Он снова прислонился к окну, напряженный, отрешенный.
– Все было сплошным безумием. Радио и газеты трубили: «Победа! Победа!» А наши войска отступали на всех фронтах, как дикие звери перед лесным пожаром.
Меня послали в Чехословакию. Там моя фамилия доставила мне немало мучений, ведь это была фамилия Вильгельма, ненавистного чехам за все, что он натворил в Лидице.
Наш корпус занимался вылавливанием партизан, предоставлявших убежище борцам Сопротивления. Однажды мы арестовали двоих: мужчину и женщину. Их «подвергли экзекуции» за то, что они «самым безответственным образом саботировали поддержание порядка и безопасности своего народа».
Мы арестовали католического священника в церкви за то, что он служил панихиду по убитому борцу Сопротивления. Он был приговорен к смерти.
Мы арестовали протестантского пастора за деятельность, враждебную рейху. По словам судьи, он заявил, что «души людей интернациональны», и это следует рассматривать как оскорбление нации и отсутствие расового инстинкта! Он был казнен.
Все эти месяцы я действовал, как автомат. Лишь какая-то извилина моего мозга еще жила и фиксировала речи судей; они въедались в мозг, как кислота в доску гравера. На этих судилищах, по иронии носивших название «народных судов», я, Штефан фон Мюллер, шестнадцати лет от роду, познал нацизм во всей его чудовищной жестокости и проклял в своем сердце его и всю свою семью, всех, кроме матери. Роковой час был неизбежен. Это случилось близ Терезина. Стояла весна. Зацвели плодовые деревья, и повсюду распускалась листва. У подножий придорожных распятий лежали букетики цветов. А в старинной крепости семнадцатого века был расположен концентрационный лагерь. Когда ты заговорила о профессоре и Берта заставила тебя замолчать, мне было стыдно за твою слабость. И тут я вспомнил обо всем, что видел в Терезине. Навсегда в моей памяти остался тот участок лагеря, где на пути в газовые камеры временно содержались еврейские дети. Ребятишки рисовали картинки на стенах – такие же картинки, какие рисует Энн. Один, постарше, написал стихотворение: «Бабочки здесь не живут». – Он обхватил руками голову; голос его доходил до нее приглушенно: – Я бежал оттуда что есть духу, предоставив другим глумиться над детьми. Теперь я думаю: «А что, если бы мои дети?..»
Он помолчал, стараясь овладеть собой. Через минуту он продолжал:
– Мы захватили группу английских парашютистов, доставили их в крепость – их было сто сорок четыре. Казалось, они были ненамного старше меня. Поскольку я знал английский язык, меня заставили быть переводчиком. Парашютисты требовали, чтобы с ними обращались, как с военнопленными. Их расстреляли.
Один из них бежал. Среди чехов нашелся предатель. Он донес, что беглеца спрятали чешские крестьяне. Он привел нас в этот домишко. И вот, когда беглец вышел из коровника с поднятыми руками, наш майор пристрелил его.
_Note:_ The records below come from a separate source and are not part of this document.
/-!
# Crux `CubicForrelation.NearExactIsExact` (stmt-QuantumAdvantage-14043) — n = 12, E1280-even: the MATRIX CORES of the R2 leaves
  T(a), T(b), s₀ω₄(a), s₀ω₄(b), s₀ω₆, s₀ω₈ and of the R4 leaf "descendant 0, w = 3" (hand proofs replacing g37's exhaustive enumerations)

Certificate seat `b2b-cforr-cert` (gen 39).  HONEST FRAMING: kernel-checked linear algebra over `𝔽₂` (standard axioms).  Each theorem is
the CORE CONTRADICTION of one leaf of HOME/b2b-cforr-cert-g39/E1280-HANDPROOFS.md §1, stated for the block matrices that the pairing-partner
equations produce in the rank-2 frame `d = y₁y₂y₃ + y₂∧G + y₃∧Γ + t̄` (R2-PARTNER.md §2): `A = ι_{y₂}c`, `B = ι_{y₃}c` on the nine cell
coordinates, the light structure of `(G, Γ)` from the cell lemmas, and the identities (E1)–(E3′) of the hand-proof note.  The derivation
of these block identities from `Σ_{j<k} c_{pjk} d_{φjk} = [p = φ]` (pure bookkeeping) and the frames themselves are NOT formalised here;
so these lemmas exclude nothing about `θ₁₂` yet and are NOT summit progress.  What they replace: R2-PARTNER §5's rows T(a) (8 × 2²¹),
T(b) (42 106 × 2⁶), s₀ω₈ and s₀ω₆ (4 × 2¹⁶ each), s₀ω₄(a) (43 144 × 2¹⁶, kit j225906), s₀ω₄(b) (400 × 2¹⁶, kit j225675).

* `tpl_R2_Ta_core` — §1.2 (g37 §4b): blocks `(FU) Γ_FF B_UFᵀ = 0`, `(UU) Γ_UF B_UFᵀ = 0`, `(FF) Γ_UFᵀ B_UF + Γ_FF B_FF = 1`,
  `(y₃,y₃) Σ Γ_{uf}B_{uf} + ⟨B_FF, Γ_FF⟩ = 0` ⇒ `False` (symplectic pairing parity `⟨Γ_FF⁻¹, Γ_FF⟩ = 3`).
* `tpl_R2_Tb_core` / `tpl_R2_w4b_core` — §1.1 / §1.6: `1_k` is not a sum of fewer than `k` outer products (T(b): `k = 6`, at most
  `1 + 2` products; s₀ω₄(b): `k = 4`, two products) — via `tpr_outer_sum_obstruction`.
* `tpl_R2_w6_core` / `tpl_R2_w4a_core` — §1.4 / §1.5: the F′ × F′ block `g αᵀ + γ βᵀ (+ m uᵀ + m′ vᵀ) = 1` makes `α` the dual vector of `g`,
  so `g·α = 1`, while (E1) `⟨G, A⟩ = g·α = 0`.
* `tpl_R2_w8_core` — §1.3: `K = ω + εA + ε′B` with `⟨ω,A⟩ = ⟨ω,B⟩ = 0` and `⟨ω,ω⟩ = 0` (four hyperbolic pairs) contradicts `⟨ω,K⟩ = 1`.
* `tpl_R4_Z_rank4_core` / `tpl_R4_Z_rank6_core` — §2.4 (iii)/(iv): R4, descendant 0, hyperplane-section case, in the normal form
  `d = y∧ω + v₀∧(Ξ + Σ_t v_t∧y_t)` with `rad Ξ = ⟨e₄,e₅,e₆⟩` resp. `⟨e₆⟩`: dual bases on the radical, resp. a finite bit analysis plus the
  symplectic pairing parity of the `6 × 6` blocks.  [replaces fam_RZ: 30 × 2²¹, kit j226244, and g36's DZ6 SAT leaves]
The R4 leaves x₁q₄ / T-I / T-II and the R2 leaf T⊕T′ are direct instances of `tpr_radical_obstruction` (…TwelvePartnerRadical).  With this
file every formerly-enumerated leaf of the E1280-even analysis has a kernel-checked algebraic core; what is NOT here: the frames, the (PAIR)
bookkeeping producing these block identities, and the cell lemmas (E1280-HANDPROOFS.md §3, (L3)–(L6)).

References: this work (cert seats g36–g39).  Axioms: the standard three.
-/

set_option linter.dupNamespace false -- D-0017: single-problem summit ⇒ `QuantumAdvantage.QuantumAdvantage` by design

namespace Summit.QuantumAdvantage.QuantumAdvantage.Theorems.CubicForrelation.NearExactIsExact

open Finset Matrix

/-! ### R2, descendant `T`, sub-case (a): the block argument of R2-PARTNER §4b -/

/-- **E1280-even, R2 half, descendant `T` sub-case (a) — the core contradiction** (HOME/b2b-cforr-cert-g37/R2-PARTNER.md §4b,
E1280-HANDPROOFS.md §1.2).  In the rank-2 frame `d = y₁y₂y₃ + y₂∧G + y₃∧Γ + s₀s₁s₂` with `G ∈ Λ²U*`, the pairing equations for a partner
`c` give, for the blocks of `Γ` and of `B = ι_{y₃}c` with respect to `S = U ⊕ F` (`|U| = 3`, `|F| = 6`): `(FU) Γ_FF B_UFᵀ = 0`,
`(UU) Γ_UF B_UFᵀ = 0`, `(FF) Γ_UFᵀ B_UF + Γ_FF B_FF = 1`, and `(y₃,y₃)` `Σ_{u,f} Γ_{uf}B_{uf} + ⟨B_FF, Γ_FF⟩ = 0` (`B_UU = 0`).  These are
contradictory: `P = Γ_UFᵀ B_UF` squares to `0`, so `Γ_FF (B_FF (1+P)) = 1`, `Γ_FF` is invertible, `B_UF = 0`, `B_FF Γ_FF = 1`, and the
symplectic pairing parity gives `⟨B_FF, Γ_FF⟩ = 3 = 1`. [this work] -/
theorem tpl_R2_Ta_core (ΓUF BUF : Matrix (Fin 3) (Fin 6) (ZMod 2)) (ΓFF BFF : Matrix (Fin 6) (Fin 6) (ZMod 2))
    (hΓs : ΓFFᵀ = ΓFF) (hΓd : ∀ i, ΓFF i i = 0)
    (hFU : ΓFF * BUFᵀ = 0) (hUU : ΓUF * BUFᵀ = 0) (hFF : ΓUFᵀ * BUF + ΓFF * BFF = 1)
    (hpair : (∑ u, ∑ f, ΓUF u f * BUF u f) + (∑ i, ∑ j, if i < j then BFF i j * ΓFF i j else 0) = 0) : False := by
  set P : Matrix (Fin 6) (Fin 6) (ZMod 2) := ΓUFᵀ * BUF with hP
  have hPP : P * P = 0 := by
    have h1 : BUF * ΓUFᵀ = 0 := by
      have := congrArg Matrix.transpose hUU
      rwa [Matrix.transpose_mul, Matrix.transpose_transpose, Matrix.transpose_zero] at this
    calc P * P = ΓUFᵀ * (BUF * ΓUFᵀ) * BUF := by rw [hP]; simp only [Matrix.mul_assoc]
      _ = 0 := by rw [h1, Matrix.mul_zero, Matrix.zero_mul]
  have hΓB : ΓFF * BFF = 1 + P := by
    have h : ΓFF * BFF = 1 - P := eq_sub_of_add_eq' hFF
    rw [h, sub_eq_add_neg]
    congr 1
    ext i j
    simp only [Matrix.neg_apply]
    exact CharTwo.neg_eq _
  -- `Γ_FF` is invertible with inverse `B_FF (1 + P)`
  have h2P : P + P = 0 := by
    ext i j
    simp only [Matrix.add_apply, Matrix.zero_apply]
    exact CharTwo.add_self_eq_zero _
  have hinv : ΓFF * (BFF * (1 + P)) = 1 := by
    rw [← Matrix.mul_assoc, hΓB, Matrix.add_mul, Matrix.one_mul, Matrix.mul_add, Matrix.mul_one, hPP, add_zero, add_assoc,
      h2P, add_zero]
  have hinv' : (BFF * (1 + P)) * ΓFF = 1 := mul_eq_one_comm.mp hinv
  have hBUF : BUF = 0 := by
    have h : (BFF * (1 + P)) * (ΓFF * BUFᵀ) = 0 := by rw [hFU, Matrix.mul_zero]
    rw [← Matrix.mul_assoc, hinv', Matrix.one_mul] at h
    have := congrArg Matrix.transpose h
    rwa [Matrix.transpose_transpose, Matrix.transpose_zero] at this
  have hP0 : P = 0 := by rw [hP, hBUF, Matrix.mul_zero]
  have hBΓ : BFF * ΓFF = 1 := by
    have h : ΓFF * BFF = 1 := by rw [hΓB, hP0, add_zero]
    exact mul_eq_one_comm.mp h
  have h3 := tps_pairing_inverse_alternating (n := 6) 3 rfl ΓFF BFF hΓs hΓd hBΓ
  rw [hBUF, h3] at hpair
  revert hpair
  simp only [Matrix.zero_apply, mul_zero, Finset.sum_const_zero, zero_add]
  decide

/-! ### R2, descendants `T`(b) and `s₀ω₄`(b): too few outer products -/

/-- **Core of T(b) (§1.1).**  The F×F block of (E3′) is `G_{F,·}A_{·,F} + Γ_{F,·}B_{·,F} = 1₆`; the light structure makes `G_{F,·} = g νᵀ`
(rank `≤ 1`) and `Γ_{F,·}` a sum of at most two outer products (types (0,0), (0,1): `≤ 1`; type (1,0): columns in `span(m, m′)`), so
`1₆ = Σ_{i<6} b_i a_iᵀ` with `b_3 = b_4 = b_5 = 0` — impossible. [this work] -/
theorem tpl_R2_Tb_core (b a : Fin 6 → Fin 6 → ZMod 2) (h : ∀ r s, (∑ i, b i r * a i s) = if r = s then 1 else 0)
    (hb : b 5 = 0) : False :=
  tpr_outer_sum_obstruction b a h 5 hb

/-- **Core of s₀ω₄(b) (§1.6).**  With `D, D′` supported on `P × P`, the F′-rows of `G, Γ` are `g e_{s₀}ᵀ, γ e_{s₀}ᵀ`, so the F′×F′ block of
(E3′) is `g αᵀ + γ βᵀ = 1₄` — two outer products: impossible. [this work] -/
theorem tpl_R2_w4b_core (g γ α β : Fin 4 → ZMod 2) (hblock : ∀ r s, g r * α s + γ r * β s = if r = s then 1 else 0) : False :=
  tpr_outer_sum_obstruction (k := 4) ![g, γ, 0, 0] ![α, β, 0, 0]
    (fun r s => by rw [Fin.sum_univ_four]; simpa using hblock r s) 3 rfl

/-! ### R2, descendants `s₀ω₆` and `s₀ω₄`(a): dual bases -/

/-- **Core of s₀ω₆ (§1.4).**  With `F′ = {s₇, s₈}`: the F′×F′ block of (E3′) reads `g αᵀ + γ βᵀ = 1₂` (`g, γ` the F′-parts of the
`s₀`-rows of `G, Γ`; `α, β` the F′-parts of the `s₀`-rows of `A, B`), while (E1)+(E2) give `⟨G, A⟩ = g·α = 0`.  Contradiction: `α` is
the dual vector of `g`. [this work] -/
theorem tpl_R2_w6_core (g γ α β : Fin 2 → ZMod 2) (hblock : ∀ r s, g r * α s + γ r * β s = if r = s then 1 else 0)
    (hE1 : (∑ r, g r * α r) = 0) : False := by
  have h := tpr_dual_basis (k := 2) ![g, γ] ![α, β] (fun r s => by
    rw [Fin.sum_univ_two]; simpa using hblock r s) 0 0
  simp only [if_true, Matrix.cons_val_zero] at h
  rw [show (∑ r, α r * g r) = ∑ r, g r * α r from Finset.sum_congr rfl fun r _ => mul_comm _ _, hE1] at h
  exact zero_ne_one h

/-- **Core of s₀ω₄(a) (§1.5).**  With `F′ = {s₅..s₈}` and `Γ_HH = ε′ω₄ + m∧m′`: the F′×F′ block of (E3′) reads
`g αᵀ + γ βᵀ + m uᵀ + m′ vᵀ = 1₄`, while `⟨G, A⟩ = g·α = 0`.  Contradiction as in §1.4. [this work] -/
theorem tpl_R2_w4a_core (g γ m m' α β u v : Fin 4 → ZMod 2)
    (hblock : ∀ r s, g r * α s + γ r * β s + m r * u s + m' r * v s = if r = s then 1 else 0)
    (hE1 : (∑ r, g r * α r) = 0) : False := by
  have h := tpr_dual_basis (k := 4) ![g, γ, m, m'] ![α, β, u, v] (fun r s => by
    rw [Fin.sum_univ_four]; simpa using hblock r s) 0 0
  simp only [if_true, Matrix.cons_val_zero] at h
  rw [show (∑ r, α r * g r) = ∑ r, g r * α r from Finset.sum_congr rfl fun r _ => mul_comm _ _, hE1] at h
  exact zero_ne_one h

/-! ### R2, descendant `s₀ω₈`: parity of the number of hyperbolic pairs -/

/-- **Core of s₀ω₈ (§1.3).**  On `H = P` (8 points): `K = ω + εA + ε′B` (the P×P block of (E3)), `⟨ω, A⟩ = ⟨ω, B⟩ = 0` (E2),
`⟨ω, K⟩ = 1` (the `(s₀,s₀)` equation), and `⟨ω, ω⟩ = 0` (`ω = ω₈` has four pairs) are contradictory by bilinearity of the pairing.
[this work] -/
theorem tpl_R2_w8_core {n : ℕ} (ω A B K : Matrix (Fin n) (Fin n) (ZMod 2)) (ε ε' : ZMod 2)
    (hK : K = ω + ε • A + ε' • B)
    (hωA : (∑ i, ∑ j, (if i < j then ω i j * A i j else 0)) = 0) (hωB : (∑ i, ∑ j, (if i < j then ω i j * B i j else 0)) = 0)
    (hωω : (∑ i, ∑ j, (if i < j then ω i j * ω i j else 0)) = 0) (hωK : (∑ i, ∑ j, (if i < j then ω i j * K i j else 0)) = 1) :
    False := by
  rw [hK] at hωK
  have hsplit : (∑ i, ∑ j, (if i < j then ω i j * (ω + ε • A + ε' • B) i j else 0)) =
      (∑ i, ∑ j, (if i < j then ω i j * ω i j else 0)) + ε * (∑ i, ∑ j, (if i < j then ω i j * A i j else 0)) +
        ε' * (∑ i, ∑ j, (if i < j then ω i j * B i j else 0)) := by
    rw [Finset.mul_sum, Finset.mul_sum, ← Finset.sum_add_distrib, ← Finset.sum_add_distrib]
    refine Finset.sum_congr rfl fun i _ => ?_
    rw [Finset.mul_sum, Finset.mul_sum, ← Finset.sum_add_distrib, ← Finset.sum_add_distrib]
    refine Finset.sum_congr rfl fun j _ => ?_
    simp only [Matrix.add_apply, Matrix.smul_apply, smul_eq_mul]
    split_ifs <;> ring
  rw [hsplit, hωω, hωA, hωB] at hωK
  simp at hωK

/-! ### R4, descendant `0`, hyperplane-section case (`w = 3`): the two radical ranks (E1280-HANDPROOFS §2.4 (iii), (iv)) -/

/-- **Core of R4 / descendant 0 / w = 3, `rank Ξ = 4` (§2.4(iii)).**  Normal form `d = y∧ω + v₀∧(Ξ + Σ_t v_t∧y_t)` on `Z = 𝔽₂⁷` with
`rad Ξ = ⟨e₄,e₅,e₆⟩` (columns `4,5,6` of `Ξ` vanish) and `κ_t := (c_{z_j v₀ v_t})_j ∈ rad Ξ`.  The pairing equations give
`(Z) N Ξ + Σ_t κ_t y_tᵀ = 1`, `(y,y) g₁ + c = 1`, `(v₁,v₁) g₁ + y₁·κ₁ = 1`, `(v₂,v₂) c + y₂·κ₂ = 1` (`g₁ = c_{yv₀v₁}`, `c = c_{yv₂v₃}`);
the radical columns of (Z) make `(y_t|_{rad})` and `(κ_t)` dual bases, so `y₁·κ₁ = y₂·κ₂ = 1`, whence `g₁ = 0`, `c = 1`, `1 + 1 = 1`.
[this work; replaces fam_RZ `*_r4`: 15 × 2²¹] -/
theorem tpl_R4_Z_rank4_core (Ξ N : Matrix (Fin 7) (Fin 7) (ZMod 2)) (y κ : Fin 3 → Fin 7 → ZMod 2) (g₁ c : ZMod 2)
    (hΞ4 : ∀ i, Ξ i 4 = 0) (hΞ5 : ∀ i, Ξ i 5 = 0) (hΞ6 : ∀ i, Ξ i 6 = 0)
    (hκ : ∀ t, κ t 0 = 0 ∧ κ t 1 = 0 ∧ κ t 2 = 0 ∧ κ t 3 = 0)
    (hZ : ∀ i j, (N * Ξ) i j + (∑ t, κ t i * y t j) = if i = j then 1 else 0)
    (hyy : g₁ + c = 1) (h11 : g₁ + (∑ m, y 0 m * κ 0 m) = 1) (h22 : c + (∑ m, y 1 m * κ 1 m) = 1) : False := by
  -- the radical columns of (Z): `Σ_t κ_t[i] y_t[j] = [i = j]` for `j ∈ {4,5,6}`
  have hcol : ∀ i j, (∀ k, Ξ k j = 0) → (∑ t, κ t i * y t j) = if i = j then 1 else 0 := by
    intro i j hj
    have h := hZ i j
    have h0 : (N * Ξ) i j = 0 := by
      rw [Matrix.mul_apply]; exact Finset.sum_eq_zero fun k _ => by rw [hj k, mul_zero]
    rwa [h0, zero_add] at h
  -- dual bases on the radical coordinates
  have hdb := tpr_dual_basis (k := 3) (fun t => ![κ t 4, κ t 5, κ t 6]) (fun t => ![y t 4, y t 5, y t 6]) (by
    intro r s
    fin_cases r <;> fin_cases s <;>
      simp only [Matrix.cons_val_zero, Matrix.cons_val_one, Matrix.head_cons, Matrix.cons_val_two, Matrix.tail_cons,
        Fin.zero_eta, Fin.mk_one, Fin.reduceFinMk, Fin.isValue] <;>
      first
      | simpa using hcol 4 4 hΞ4 | simpa using hcol 4 5 hΞ5 | simpa using hcol 4 6 hΞ6
      | simpa using hcol 5 4 hΞ4 | simpa using hcol 5 5 hΞ5 | simpa using hcol 5 6 hΞ6
      | simpa using hcol 6 4 hΞ4 | simpa using hcol 6 5 hΞ5 | simpa using hcol 6 6 hΞ6)
  -- full dot products reduce to the radical coordinates
  have hdot : ∀ t s, (∑ m, y t m * κ s m) = if t = s then 1 else 0 := by
    intro t s
    have h := hdb t s
    rw [Fin.sum_univ_three] at h
    simp only [Matrix.cons_val_zero, Matrix.cons_val_one, Matrix.head_cons, Matrix.cons_val_two, Matrix.tail_cons] at h
    rw [Fin.sum_univ_seven, (hκ s).1, (hκ s).2.1, (hκ s).2.2.1, (hκ s).2.2.2]
    simpa using h
  rw [hdot 0 0, if_pos rfl] at h11
  rw [hdot 1 1, if_pos rfl] at h22
  have key : ∀ e0 e1 : ZMod 2, e0 + e1 = 1 → e0 + 1 = 1 → e1 + 1 = 1 → False := by decide
  exact key g₁ c hyy h11 h22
Не успели мы опомниться, он уже лежал, распростертый на земле: выстрелом ему снесло череп. Майор наступил ему на грудь, сорвал опознавательный номер. Предателю было разрешено снять с него ручные часы и сапоги. Тело было брошено в колодец.
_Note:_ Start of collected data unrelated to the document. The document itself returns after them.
/-- The Harris bound for the squared momentum `p_i²` (apply it to `f = (θ/2) p_i²`, `|f| ≤ e^{θH}` because
`p_i² ≤ 2H ≤ (2/θ) e^{θH}`): `|K_t p_i²(z) - ν(p_i²)| ≤ (2C/θ) e^{θH(z)} e^{-ct}`. [folklore] -/
theorem harris_sq_momentum (i : Fin M) (z : PhaseSpace M) (t : ℝ≥0) :
    |(∫ y, y.2 i ^ 2 ∂((pinnedChain ω₂ lam β γ).transitionKernel M a b t z)) - ∫ y, y.2 i ^ 2 ∂ν| ≤
      2 / θ * C * Real.exp (θ * (pinnedChain ω₂ lam β γ).hamiltonian M z) * Real.exp (-c * t) := by
  have hP := pinnedChain_isConfining hω hl hβ hγ
  have hθ2 : (0 : ℝ) < θ / 2 := by positivity
  have hf : Continuous fun y : PhaseSpace M => θ / 2 * y.2 i ^ 2 := by fun_prop
  have hfb : ∀ y : PhaseSpace M,
      |θ / 2 * y.2 i ^ 2| ≤ Real.exp (θ * (pinnedChain ω₂ lam β γ).hamiltonian M y) := by
    intro y
    have h := abs_sq_momentum_le_exp hP hθ M y i
    rw [abs_mul, abs_of_pos hθ2]
    calc θ / 2 * |y.2 i ^ 2|
        ≤ θ / 2 * (2 / θ * Real.exp (θ * (pinnedChain ω₂ lam β γ).hamiltonian M y)) :=
          mul_le_mul_of_nonneg_left h hθ2.le
      _ = Real.exp (θ * (pinnedChain ω₂ lam β γ).hamiltonian M y) := by
          field_simp
  have h := hH z t _ hf hfb
  rw [integral_const_mul, integral_const_mul, ← mul_sub, abs_mul, abs_of_pos hθ2] at h
  calc |(∫ y, y.2 i ^ 2 ∂((pinnedChain ω₂ lam β γ).transitionKernel M a b t z)) - ∫ y, y.2 i ^ 2 ∂ν|
      = 2 / θ * (θ / 2 * |(∫ y, y.2 i ^ 2 ∂((pinnedChain ω₂ lam β γ).transitionKernel M a b t z)) -
          ∫ y, y.2 i ^ 2 ∂ν|) := by
        field_simp
    _ ≤ 2 / θ * (C * Real.exp (θ * (pinnedChain ω₂ lam β γ).hamiltonian M z) * Real.exp (-c * t)) :=
        mul_le_mul_of_nonneg_left h (by positivity)
    _ = _ := by ring

/-- The steady second moment is controlled by the Harris constant: `|ν(p_i²)| ≤ (2C/θ) e^{θH(0)}`
(the bound `harris_sq_momentum` at `t = 0`, `z = 0`, where `K_0 = id` and `p_i²(0) = 0`). [folklore] -/
theorem abs_steady_sq_momentum_le (i : Fin M) :
    |∫ y, y.2 i ^ 2 ∂ν| ≤ 2 / θ * C * Real.exp (θ * (pinnedChain ω₂ lam β γ).hamiltonian M 0) := by
  have h := harris_sq_momentum hω hl hβ hγ hθ hH i 0 0
  rw [pinnedChain_transitionKernel_zero hω hl hβ hγ M a b, Kernel.id_apply, integral_dirac] at h
  simpa [abs_sub_comm] using h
Затем майор решил преподать урок крестьянам. Хлыстом он принялся стегать крестьянина-чеха по лицу – и стегал, пока не брызнула кровь. То был костлявый старик с упрямым подбородком, на щеках седая щетина. Майор приказал привести его больную жену. Такой жалкий был этот домишко. В доме хоть шаром покати. Над кроватью – распятие с букетиком цветов. Нам пришлось стащить старуху с кровати. Она побрела, спотыкаясь, с младенцем на руках. Видимо, с внучонком.
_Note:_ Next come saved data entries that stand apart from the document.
/-- **UPPER itself from the weakened schema** (`UpperAlongRegPrMinimisersAt`, through the tree's `upperAlongRegPrMinimisersAt_of_split`): for
`0 < ε₀ ≤ a₀`, `m ≥ 10`, `b₀, p₀ > 0`, small `γ`. [cite: Balaban1985Variational, Thm 1 (8)-(10) p.279 and Prop 8 p.304] -/
theorem upperAlongRegPrMinimisersAt_of_splitLog' {L : ℕ} {a₀ a₁ B₃ B₄ C₁ C₂ c : ℝ} (ha₀ : 0 < a₀) (ha₁ : 0 < a₁) (hB₃ : 0 < B₃)
    (hB₄ : 0 < B₄) (hC₁ : 0 < C₁) (hC₂ : 0 ≤ C₂) (hc : 0 < c) (h8 : MinimisersIn8At L a₀ a₁ B₃)
    (hgrad : MinimiserCurvGradLogAt L a₀ a₁ B₃ B₄) (hlift : SmoothLiftAt L C₁ C₂ c) :
    ∃ ε₁' : ℝ, 0 < ε₁' ∧ ∀ ε₀ : ℝ, 0 < ε₀ → ε₀ ≤ ε₁' → ∀ m : ℕ, 10 ≤ m → ∀ b₀ p₀ : ℝ, 0 < b₀ → 0 < p₀ →
      ∃ γ₁ : ℝ, 0 < γ₁ ∧ ∀ (F : T3Family) (γ : ℝ), F.L = L → 0 < γ → γ ≤ γ₁ →
        UpperAlongRegPrMinimisersAt F γ b₀ p₀ m ε₀ := by
  obtain ⟨e₁, he₁, H₁⟩ := upperAlongRegPrMinimisersAt_of_split ha₀ ha₁ hB₃ h8
  obtain ⟨e₂, he₂, H₂⟩ := regularLiftAlongMinimisersAt_of_splitLog ha₀ ha₁ hB₃ hB₄ hC₁ hC₂ hc hgrad hlift
  refine ⟨min e₁ e₂, lt_min he₁ he₂, fun ε₀ hε₀ hle m hm b₀ p₀ hb hp => ?_⟩
  obtain ⟨γa, hγa, hA⟩ := H₁ ε₀ hε₀ (hle.trans (min_le_left _ _)) m (le_trans (by norm_num) hm) b₀ p₀ hb
  obtain ⟨γb, hγb, hB⟩ := H₂ ε₀ hε₀ (hle.trans (min_le_right _ _)) m hm b₀ p₀ hb hp
  refine ⟨min γa γb, lt_min hγa hγb, fun F γ hF hγ hγle => ?_⟩
  exact hA F γ hF hγ (hγle.trans (min_le_left _ _)) (hB F γ hF hγ (hγle.trans (min_le_right _ _)))

end Upper

end Literature.MathematicalPhysics.QuantumFieldTheory.Balaban1983to89.T3UpperLiftSplitLog

end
Неподалеку была яма. Возможно, собирались вырыть колодец. Не знаю. Старика столкнули в яму, дали ему лопату и приказали углубить ее. Он только посмотрел на нас и отшвырнул лопату.
«Не хочешь копать? – заорал майор. А ну-ка, столкните к нему его клячу!» – приказал он, указывая на старуху. Женщину столкнули в яму. Она упала на колени, не выпуская из рук ребенка. Ребенок проснулся, заплакал. Плакал тоненьким голоском. Грудной был младенец.